A work is seen blow a Xiaomi logo at the east China headquarters of electronics and car-maker Xiaomi, in Nanjing, in China's eastern Jiangsu province on May 26, 2026. CN-STR/Getty images

A same-day spec leak has revealed the internal hardware of Xiaomi's first-ever network-attached storage device, the Xiaomi Smart Storage, just three days before the product opens for crowdfunding in China. The leak, published today by Notebookcheck and sourced from Weibo account 6GHz, gives prospective buyers their clearest look yet at the hardware inside a device Xiaomi is positioning as a family storage hub — and surfaces a set of technical and data-privacy questions that matter before committing to a crowdfunding purchase.

The crowdfunding campaign opens July 1 on Xiaomi Mall and Xiaomi Youpin, with the entry-level 4 TB dual-bay model priced at ¥2,299, approximately $338. The window closes July 8. If the funding target is not met, the device does not go into production at the crowdfunding price; units would then sell at the higher retail price of ¥3,499, roughly $514.

What the Realtek RTD1619B Means for Performance

The engineering sample of the Xiaomi Smart Storage ran on a Realtek RTD1619B processor, according to the leak. That is a quad-core ARM Cortex-A55 chip clocked at up to 1.7 GHz, paired in the sample with 2 GB of DDR3L RAM and 8 GB of eMMC flash storage for the operating system and firmware. The same SoC powers Synology's DiskStation DS223j, Synology's current entry-level two-bay model. What that parallel tells a technically informed buyer is this: the RTD1619B is a proven, NAS-specific system-on-chip with a known performance envelope. It handles routine file serving, smartphone backup, and media streaming without difficulty. It also carries a hardware video decoder capable of H.265 at 4K60fps and AV1 at 4K60fps — the codec formats most relevant to a home media library in 2026.
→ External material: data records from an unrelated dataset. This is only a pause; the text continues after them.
/-! ## The composition: slack `θ` with `θC < 1` closes rung `C`; `θ* < 1` closes the crux -/

/-- **Every rung `C < 1/θ` falls to slack `θ`.** From S2a, S2b, S3: if the trilinear inequality
holds with constant `θ` and `θ C < 1`, then rung `X_C` holds. Proof: with
`γ := ((θC)² + 1)/4 ∈ ((θC)²/2, 1/2)`, S2a+S2b bound `‖∇u(t)‖₂² ≤ K(T−t)^{−γ}` near `T`; if `u`
did not extend, S3 would give `cν³ ≤ K²(T−s)^{1−2γ}` at good restarting times `s` arbitrarily
close to `T` (`IsLerayHopfOn.exists_isLerayHopfOn_restart_Ioo`), but the right side tends to `0`. -/
theorem rung_of_slack (h₂ : SlackSlabGronwall) (h₃ : SlabBoundGivesDecay) (h₄ : LerayH1BlowupRate)
    {θ C : ℝ} (hθ : 0 < θ) (hslack : HolderYoungSlackAt θ) (hC : 0 < C) (hθC : θ * C < 1) :
    Rung C := by
  intro ν T hν hT u p hcl hLH hdec hrate
  by_contra hext
  -- the exponent
  set γ : ℝ := ((θ * C) ^ 2 + 1) / 4 with hγ
  have hθC0 : 0 ≤ θ * C := by positivity
  have hθC2 : (θ * C) ^ 2 < 1 := by nlinarith
  have hγlo : (θ * C) ^ 2 / 2 < γ := by rw [hγ]; linarith
  have hγhi : γ < 1 / 2 := by rw [hγ]; linarith
  -- upper bound on the enstrophy near `T`
  obtain ⟨K, hK0, hup⟩ :=
    h₃ θ hθ (h₂ θ hθ hslack) C γ hC hγlo ν T hν hT u p hcl hLH hdec hrate
  -- Leray's lower bound at good restarting times
  obtain ⟨c, hc, hlow⟩ := h₄
  have hlow' := hlow ν T hν hT u p hcl hLH hext
  have hcν : 0 < c * ν ^ 3 := mul_pos hc (pow_pos hν 3)
  -- eventually `K² (T − t)^{1−2γ} < c ν³`
  have hsmall : ∀ᶠ t in 𝓝[<] T, K ^ 2 * (T - t) ^ (1 - 2 * γ) < c * ν ^ 3 :=
    (tendsto_order.1 (tendsto_sq_mul_rpow_sub (T := T) (K := K) hγhi)).2 _ hcν
  obtain ⟨a, haT, hsub⟩ := mem_nhdsLT_iff_exists_Ioo_subset.1 (hup.and hsmall)
  -- a good restarting time `s ∈ (max a 0, T)`
  have ha'T : max a 0 < T := max_lt haT hT
  obtain ⟨s, hs, hLHs⟩ := hLH.exists_isLerayHopfOn_restart_Ioo hν.le (le_max_right a 0) ha'T le_rfl
  have hsa : s ∈ Ioo a T := ⟨(le_max_left _ _).trans_lt hs.1, hs.2⟩
  have hs0 : s ∈ Ioo 0 T := ⟨(le_max_right _ _).trans_lt hs.1, hs.2⟩
  obtain ⟨hupS, hsmallS⟩ := hsub hsa
  have hlowS := hlow' s hs0 hLHs
  have hTs : 0 < T - s := sub_pos.2 hs.2
  -- combine
  have hnn : 0 ≤ K * (T - s) ^ (-γ) := mul_nonneg hK0 (Real.rpow_nonneg hTs.le _)
  have hchain : ENNReal.ofReal (c * ν ^ 3) ≤ ENNReal.ofReal (K ^ 2 * (T - s) ^ (1 - 2 * γ)) := by
    calc ENNReal.ofReal (c * ν ^ 3)
        ≤ eWeakGradL2Sq (u s) ^ 2 * ENNReal.ofReal (T - s) := hlowS
      _ ≤ (ENNReal.ofReal (K * (T - s) ^ (-γ))) ^ 2 * ENNReal.ofReal (T - s) := by
          gcongr
      _ = ENNReal.ofReal ((K * (T - s) ^ (-γ)) ^ 2 * (T - s)) := by
          rw [ENNReal.ofReal_mul (sq_nonneg _), ENNReal.ofReal_pow hnn]
      _ = ENNReal.ofReal (K ^ 2 * (T - s) ^ (1 - 2 * γ)) := by
          rw [sq_mul_rpow_neg_mul hTs]
  have hnn' : 0 ≤ K ^ 2 * (T - s) ^ (1 - 2 * γ) :=
    mul_nonneg (sq_nonneg _) (Real.rpow_nonneg hTs.le _)
  have := (ENNReal.ofReal_le_ofReal_iff hnn').1 hchain
  linarith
What the RTD1619B cannot do well is run containerized workloads. The chip's ARM architecture means most Docker images built for x86 processors require cross-compilation to run, and many will not run at all. Synology's own DS223j — the device this SoC is most directly comparable to — does not support Docker. Xiaomi has not confirmed Docker support for the Smart Storage, and sources covering the product note explicitly that the device is positioned as a plug-and-play consumer appliance, not a flexible enthusiast platform. Users who intend to run Plex Media Server natively, self-host applications in containers, or extend the device's function beyond its bundled software should treat Docker support as an open question rather than an assumption.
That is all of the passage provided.